• [What you are asked to do]:
Given the entries that follow, write out exactly the lines starting at the one containing "-- Step 1: a" and ending at the one containing "obtain ⟨r, hr, c, hcW, hrc⟩", both ends included, and only those.

• [Data in this exercise]:
/-
Origin: expansion seat `planner-pub-hodgecm-toy-g2-0`, handover #34 2026-08-18T10:24:56Z (`HOME/pub-hodgecm-toy-g2/lean/ToyG2/HodgeRieszSplit.lean`, md5 22134fb3, 208 lines);
landed by the gen-7 packager in gate run 28 as `HodgeCM/Model/ToyG2/HodgeRieszSplit.lean` (verbatim).
-/
/-
# HodgeCM.Model.ToyG2.HodgeRieszSplit — `HodgeRiesz` from a weight-stable rational complement of the right radical (G3, step S3)

Generation 2 of the `pub-hodgecm-toy` lineage (seat `planner-pub-hodgecm-toy-g2-0`), DESIGN.md §9·UPDATE 10:25Z step (S3).
The last open statement of the G4 programme is Hodge–Riesz for good objects containing blocks, where the trace pairing
`⋀⁴ H¹X × ⋀^j H¹X → ℚ` (`j = 2 (dim X − 2)`) is degenerate.  This file proves the STRUCTURAL REDUCTION:

**`hodgeRiesz_of_rightSplit`**: if the right radical `trRightRad X 4 j` has a rational complement `W` whose complexification `WC X j W`
is stable under the weight operators `wt z j`, then `HodgeRiesz X`.

Proof: a representative of the functional can be chosen in `W` (`exists_repr_of_forall_leftRad` + the decomposition
`⋀^j = trRightRad ⊕ W`); the argument of `hodgeRiesz_of_isBlockFree` (types of `lam` and of `tr_X`) shows that
`D = wt₂ c_ℂ − 2^{dim−2} c_ℂ` pairs to zero with everything; `D ∈ WC` by stability; and **`eq_zero_of_mem_WC`**: an element of `WC`
pairing to zero with all rational classes vanishes — by the dual vectors `y_l` (`tr(y_l ∧ w_m) = δ_{lm}` for a basis `w_m` of `W`), which
exist by `exists_eq_flip_of_ker_le` (TensorRadical) because `trRightRad ∩ W = 0`.  Hence `wt₂ c_ℂ = 2^{dim−2} c_ℂ` and `c` is a Hodge class.
So G3 for all good objects (and with it `ModelAxioms`, by `toyUniverse₃_modelAxioms_of_hodgeRiesz` of `RadicalProdStep`) follows from
the existence of such complements (`RightSplit`), a statement about the toy Hodge structures alone (DESIGN.md §9·UPDATE 10:25Z S1–S2).
-/
import Mathlib
import Summits.HodgeConjecture.HodgeCM.Model.ToyG2.HodgeRieszFree
import Summits.HodgeConjecture.HodgeCM.Model.ToyG2.TensorRadical
import Summits.HodgeConjecture.HodgeCM.Model.ToyG2.Bidegree

namespace HodgeCM.ToyG2

open HodgeCM.Toy HodgeCM.Toy.CMPresentation
open Literature.AlgebraicGeometry.Motives
open scoped TensorProduct
open exteriorPower Obj₂

noncomputable section

/-! ### the right radical and weight-stable complements -/

/-- right radical of the trace pairing `⋀ⁱ × ⋀ʲ → ℚ` -/
def trRightRad (X : Obj₂) (i j : ℕ) : Submodule ℚ (⋀[ℚ]^j X.L) := LinearMap.ker (trPairing X i j).flip

/-- (Ported verbatim from the HodgeCMPerL package; no docstring in the source.) -/
theorem mem_trRightRad {X : Obj₂} {i j : ℕ} {c : ⋀[ℚ]^j X.L} :
    c ∈ trRightRad X i j ↔ ∀ y, trOf X (i + j) (wedge ℚ X.L i j y c) = 0 := by
  rw [trRightRad, LinearMap.mem_ker, LinearMap.ext_iff]
  exact Iff.rfl

/-- the complexification of a rational subspace `W ⊂ ⋀ʲ H¹X` inside `⋀ʲ_ℂ` -/
def WC (X : Obj₂) (j : ℕ) (W : Submodule ℚ (⋀[ℚ]^j X.L)) : Submodule ℂ (⋀[ℂ]^j X.toObj.LC) :=
  Submodule.span ℂ (Set.range fun w : W => X.toObj.Θ j ((1 : ℂ) ⊗ₜ[ℚ] (w : ⋀[ℚ]^j X.L)))

/-- `W` is a rational complement of the right radical of `⋀⁴ × ⋀ʲ → ℚ` whose complexification is stable under the weight operators -/
def RightSplit (X : Obj₂) (j : ℕ) (W : Submodule ℚ (⋀[ℚ]^j X.L)) : Prop :=
  IsCompl (trRightRad X 4 j) W ∧ ∀ z : ℂ, ∀ v ∈ WC X j W, X.toObj.wt z j v ∈ WC X j W

/-- (Ported verbatim from the HodgeCMPerL package; no docstring in the source.) -/
lemma theta_one_tmul_smul (A : Obj) (k : ℕ) (q : ℚ) (x : ⋀[ℚ]^k A.L) :
    A.Θ k ((1 : ℂ) ⊗ₜ[ℚ] (q • x)) = (q : ℂ) • A.Θ k ((1 : ℂ) ⊗ₜ[ℚ] x) := by
  rw [← map_smul, TensorProduct.smul_tmul', smul_eq_mul, mul_one, ← TensorProduct.smul_tmul, Rat.smul_one_eq_cast]

set_option maxHeartbeats 1600000 in
/-- **an element of `WC` pairing to zero with all rational classes of complementary degree vanishes** (`trRightRad ∩ W = 0`) -/
theorem eq_zero_of_mem_WC {X : Obj₂} {j : ℕ} {W : Submodule ℚ (⋀[ℚ]^j X.L)} (hdis : Disjoint (trRightRad X 4 j) W)
    {v : ⋀[ℂ]^j X.toObj.LC} (hv : v ∈ WC X j W)
    (h0 : ∀ y : ⋀[ℚ]^4 X.L, baseC X.toObj (trOf X (4 + j))
      (wedge ℂ X.toObj.LC 4 j (X.toObj.Θ 4 ((1 : ℂ) ⊗ₜ[ℚ] y)) v) = 0) : v = 0 := by
  haveI : Module.Free ℚ (↥(⋀[ℚ]^4 X.L)) := Module.Free.of_divisionRing ℚ _
  haveI : Module.Finite ℚ (↥(⋀[ℚ]^4 X.L)) := exteriorPower.instFinite
  haveI : Module.Free ℚ (↥(⋀[ℚ]^j X.L)) := Module.Free.of_divisionRing ℚ _
  haveI : Module.Finite ℚ (↥(⋀[ℚ]^j X.L)) := exteriorPower.instFinite
  haveI : Module.Free ℚ (↥W) := Module.Free.of_divisionRing ℚ (↥W)
  haveI : Module.Finite ℚ W := Module.Finite.of_injective W.subtype W.injective_subtype
  let bW := Module.finBasis ℚ W
  -- (a) `v` is a ℂ-combination of the complexified basis vectors of `W`
  have hv' : v ∈ Submodule.span ℂ (Set.range fun m => X.toObj.Θ j ((1 : ℂ) ⊗ₜ[ℚ] ((bW m : W) : ⋀[ℚ]^j X.L))) := by
    refine (Submodule.span_le.2 ?_) hv
    rintro _ ⟨w, rfl⟩
    show X.toObj.Θ j ((1 : ℂ) ⊗ₜ[ℚ] (W.subtype w))
      ∈ Submodule.span ℂ (Set.range fun m => X.toObj.Θ j ((1 : ℂ) ⊗ₜ[ℚ] ((bW m : W) : ⋀[ℚ]^j X.L)))
    rw [← bW.sum_repr w, map_sum, TensorProduct.tmul_sum, map_sum]
    refine Submodule.sum_mem _ fun m _ => ?_
    rw [map_smul, Submodule.subtype_apply, theta_one_tmul_smul]
    exact Submodule.smul_mem _ _ (Submodule.subset_span ⟨m, rfl⟩)
  obtain ⟨μ, hμ⟩ := (Submodule.mem_span_range_iff_exists_fun ℂ).1 hv'
  -- (b) dual vectors: `tr(y_l ∧ w) = (l-th coordinate of w)` — they exist because `trRightRad ∩ W = 0`
  have hdual : ∀ l, ∃ y : ⋀[ℚ]^4 X.L, ∀ w : W, trOf X (4 + j) (wedge ℚ X.L 4 j y w) = bW.coord l w := by
    intro l
    obtain ⟨B₁, hB₁⟩ : ∃ B₁ : ↥W →ₗ[ℚ] ↥(⋀[ℚ]^4 X.L) →ₗ[ℚ] ℚ, B₁ = (trPairing X 4 j).flip ∘ₗ W.subtype :=
      ⟨_, rfl⟩
    have hker : ∀ r ∈ LinearMap.ker B₁, (bW.coord l) r = 0 := by
      intro r hr
      have hrR : (r : ⋀[ℚ]^j X.L) ∈ trRightRad X 4 j := by
        refine mem_trRightRad.2 fun y => ?_
        have h1 := LinearMap.congr_fun (LinearMap.mem_ker.1 hr) y
        rw [hB₁, LinearMap.comp_apply, LinearMap.flip_apply, LinearMap.zero_apply] at h1
        exact h1
      have h0 : (r : ⋀[ℚ]^j X.L) = 0 := by
        have h1 : (r : ⋀[ℚ]^j X.L) ∈ trRightRad X 4 j ⊓ W := Submodule.mem_inf.2 ⟨hrR, r.2⟩
        rw [hdis.eq_bot, Submodule.mem_bot] at h1
        exact h1
      have h0' : r = 0 := Subtype.ext h0
      rw [h0', map_zero]
    obtain ⟨y, hy⟩ := exists_eq_flip_of_ker_le (K := ℚ) (U₁ := ↥W) (W₁ := ↥(⋀[ℚ]^4 X.L)) B₁ (bW.coord l) hker
    exact ⟨y, fun w => by rw [← LinearMap.congr_fun hy w, hB₁]; rfl⟩
  choose yv hyv using hdual
  -- (c) evaluate `h0` at the dual vectors
  have hμ0 : ∀ l, μ l = 0 := by
    intro l
    have h := h0 (yv l)
    rw [← hμ, map_sum, map_sum] at h
    simp only [map_smul, wedge_theta_one_tmul, baseC_theta_one_tmul, hyv, smul_eq_mul] at h
    rw [Finset.sum_eq_single l (fun m _ hml => by
        rw [Module.Basis.coord_apply, bW.repr_self, Finsupp.single_apply, if_neg hml, Rat.cast_zero, mul_zero])
      (fun h' => absurd (Finset.mem_univ l) h')] at h
    rw [Module.Basis.coord_apply, bW.repr_self, Finsupp.single_apply, if_pos rfl, Rat.cast_one, mul_one] at h
    exact h
  rw [← hμ]
  exact Finset.sum_eq_zero fun m _ => by rw [hμ0 m, zero_smul]

/-! ### Hodge–Riesz from a split -/

set_option maxHeartbeats 1600000 in
/-- **G3, structural form**: a weight-stable rational complement of the right radical gives `HodgeRiesz X` -/
theorem hodgeRiesz_of_rightSplit {X : Obj₂} (hX : X.Good) (W : Submodule ℚ (⋀[ℚ]^(2 * (X.dim - 2)) X.L))
    (hW : RightSplit X (2 * (X.dim - 2)) W) : HodgeRiesz X := by
  intro lam hlam hrad
  by_cases h2 : 2 ≤ X.dim
  swap
  · have hbf : X.IsBlockFree := fun u hu => by
      have h4 := four_le_sdeg_of_isPB X.s X.leaf u hu
      rw [sdeg_eq] at h4
      omega
    exact hodgeRiesz_of_isBlockFree hbf lam hlam hrad
  -- Step 1: a representative in `W`
  obtain ⟨c₀, hc₀⟩ := exists_repr_of_forall_leftRad lam hrad
  have hmem : c₀ ∈ trRightRad X 4 (2 * (X.dim - 2)) ⊔ W := by
    rw [hW.1.sup_eq_top]
    trivial
  obtain ⟨r, hr, c, hcW, hrc⟩ := Submodule.mem_sup.1 hmem
  have hrep : ∀ y, lam y = trOf X (4 + 2 * (X.dim - 2)) (wedge ℚ X.L 4 (2 * (X.dim - 2)) y c) := by
    intro y
    rw [hc₀ y, ← hrc, map_add, map_add, (mem_trRightRad.1 hr) y, zero_add]
  refine ⟨c, ?_, hrep⟩
  -- Step 2: the representative is a Hodge class
  -- (I) the complexified identity
  have hI : ∀ Y : ⋀[ℂ]^4 X.toObj.LC, baseC X.toObj lam Y
      = baseC X.toObj (trOf X (4 + 2 * (X.dim - 2)))
          (wedge ℂ X.toObj.LC 4 (2 * (X.dim - 2)) Y
            (X.toObj.Θ (2 * (X.dim - 2)) ((1 : ℂ) ⊗ₜ[ℚ] c))) := by
    suffices h : baseC X.toObj lam = baseC X.toObj (trOf X (4 + 2 * (X.dim - 2))) ∘ₗ
        (wedge ℂ X.toObj.LC 4 (2 * (X.dim - 2))).flip (X.toObj.Θ (2 * (X.dim - 2)) ((1 : ℂ) ⊗ₜ[ℚ] c)) by
      intro Y
      rw [h]
      rfl
    haveI : Module.Free ℚ X.L := Module.Free.of_divisionRing ℚ _
    let bQ := Module.finBasis ℚ X.L
    refine exteriorPower.linearMap_ext ?_
    refine Module.Basis.ext_alternating (Algebra.TensorProduct.basis ℂ bQ) fun g _ => ?_
    simp only [LinearMap.compAlternatingMap_apply, LinearMap.coe_comp, Function.comp_apply,
      LinearMap.flip_apply, Algebra.TensorProduct.basis_apply]
    exact (baseCA_tmul X.toObj lam (fun i => bQ (g i))).trans
      (((congrArg (fun q : ℚ => (q : ℂ)) (hrep _))).trans
        (baseC_wedge_ιMulti_theta X.toObj _ (fun i => bQ (g i)) c).symm)
  -- types
  have htr := trType_of_good hX
  have h1 : ∀ W, baseC X.toObj (trOf X (4 + 2 * (X.dim - 2))) (X.toObj.wt 2 (4 + 2 * (X.dim - 2)) W)
      = (2 : ℂ) ^ X.dim * baseC X.toObj (trOf X (4 + 2 * (X.dim - 2))) W := fun W => by
    have h := LinearMap.congr_fun (htr (4 + 2 * (X.dim - 2)) 2) W
    rw [LinearMap.comp_apply, LinearMap.smul_apply, smul_eq_mul] at h
    exact h
  have hl : ∀ W, baseC X.toObj lam (X.toObj.wt 2 4 W) = (2 : ℂ) ^ 2 * baseC X.toObj lam W := fun W => by
    have h := LinearMap.congr_fun (hlam 2) W
    rw [LinearMap.comp_apply, LinearMap.smul_apply, smul_eq_mul] at h
    exact h
  have hY : ∀ Y : ⋀[ℂ]^4 X.toObj.LC, X.toObj.wt 2 4 (X.toObj.wt 2⁻¹ 4 Y) = Y := fun Y => by
    rw [← LinearMap.comp_apply, Obj.wt_mul, mul_inv_cancel₀ two_ne_zero, Obj.wt_one,
      LinearMap.id_apply]
  -- the key identity: tr_ℂ (Y ∧ wt₂ C) = 2^{dim-2} tr_ℂ (Y ∧ C)
  have hkey : ∀ Y : ⋀[ℂ]^4 X.toObj.LC,
      baseC X.toObj (trOf X (4 + 2 * (X.dim - 2)))
          (wedge ℂ X.toObj.LC 4 (2 * (X.dim - 2)) Y
            (X.toObj.wt 2 (2 * (X.dim - 2)) (X.toObj.Θ (2 * (X.dim - 2)) ((1 : ℂ) ⊗ₜ[ℚ] c))))
        = (2 : ℂ) ^ (X.dim - 2) * baseC X.toObj (trOf X (4 + 2 * (X.dim - 2)))
          (wedge ℂ X.toObj.LC 4 (2 * (X.dim - 2)) Y
            (X.toObj.Θ (2 * (X.dim - 2)) ((1 : ℂ) ⊗ₜ[ℚ] c))) := by
    intro Y
    have hpow : (2 : ℂ) ^ X.dim = (2 : ℂ) ^ (X.dim - 2) * (2 : ℂ) ^ 2 := by
      rw [← pow_add, Nat.sub_add_cancel h2]
    conv_lhs => rw [← hY Y, ← Obj.wt_wedge, h1, ← hI, hpow, mul_assoc, ← hl, hY Y, hI]
  -- the defect `D = wt₂ C − 2^{dim−2} C` pairs to zero with every rational class and lies in `WC`
  have hD0 : ∀ y : ⋀[ℚ]^4 X.L, baseC X.toObj (trOf X (4 + 2 * (X.dim - 2)))
      (wedge ℂ X.toObj.LC 4 (2 * (X.dim - 2)) (X.toObj.Θ 4 ((1 : ℂ) ⊗ₜ[ℚ] y))
        (X.toObj.wt 2 (2 * (X.dim - 2)) (X.toObj.Θ (2 * (X.dim - 2)) ((1 : ℂ) ⊗ₜ[ℚ] c))
          - (2 : ℂ) ^ (X.dim - 2) • X.toObj.Θ (2 * (X.dim - 2)) ((1 : ℂ) ⊗ₜ[ℚ] c))) = 0 := fun y => by
    rw [map_sub, map_smul, map_sub, map_smul, hkey, smul_eq_mul, sub_self]
  have hCW : X.toObj.Θ (2 * (X.dim - 2)) ((1 : ℂ) ⊗ₜ[ℚ] c) ∈ WC X (2 * (X.dim - 2)) W :=
    Submodule.subset_span ⟨⟨c, hcW⟩, rfl⟩
  have hDW : X.toObj.wt 2 (2 * (X.dim - 2)) (X.toObj.Θ (2 * (X.dim - 2)) ((1 : ℂ) ⊗ₜ[ℚ] c))
      - (2 : ℂ) ^ (X.dim - 2) • X.toObj.Θ (2 * (X.dim - 2)) ((1 : ℂ) ⊗ₜ[ℚ] c) ∈ WC X (2 * (X.dim - 2)) W :=
    Submodule.sub_mem _ (hW.2 2 _ hCW) (Submodule.smul_mem _ _ hCW)
  have hD := eq_zero_of_mem_WC hW.1.disjoint hDW hD0
  have hwt := sub_eq_zero.1 hD
  have hof : (HodgeStructure.ofRat c : ℂ ⊗[ℚ] ↥(⋀[ℚ]^(2 * (X.dim - 2)) X.L)) = (1 : ℂ) ⊗ₜ[ℚ] c := rfl
  exact X.toObj.mem_hodgeClasses_of_wt_two (m := X.dim - 2) (v := c) (by rw [hof]; exact hwt)

/-- hence: weight-stable complements for every good object give Hodge–Riesz for every good object -/
theorem hodgeRiesz_of_splits (h : ∀ X : Obj₂, X.Good → ∃ W, RightSplit X (2 * (X.dim - 2)) W) :
    ∀ X : Obj₂, X.Good → HodgeRiesz X := fun X hX => by
  obtain ⟨W, hW⟩ := h X hX
  exact hodgeRiesz_of_rightSplit hX W hW

end

end HodgeCM.ToyG2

• [Exercise response]:
  -- Step 1: a representative in `W`
  obtain ⟨c₀, hc₀⟩ := exists_repr_of_forall_leftRad lam hrad
  have hmem : c₀ ∈ trRightRad X 4 (2 * (X.dim - 2)) ⊔ W := by
    rw [hW.1.sup_eq_top]
    trivial
  obtain ⟨r, hr, c, hcW, hrc⟩ := Submodule.mem_sup.1 hmem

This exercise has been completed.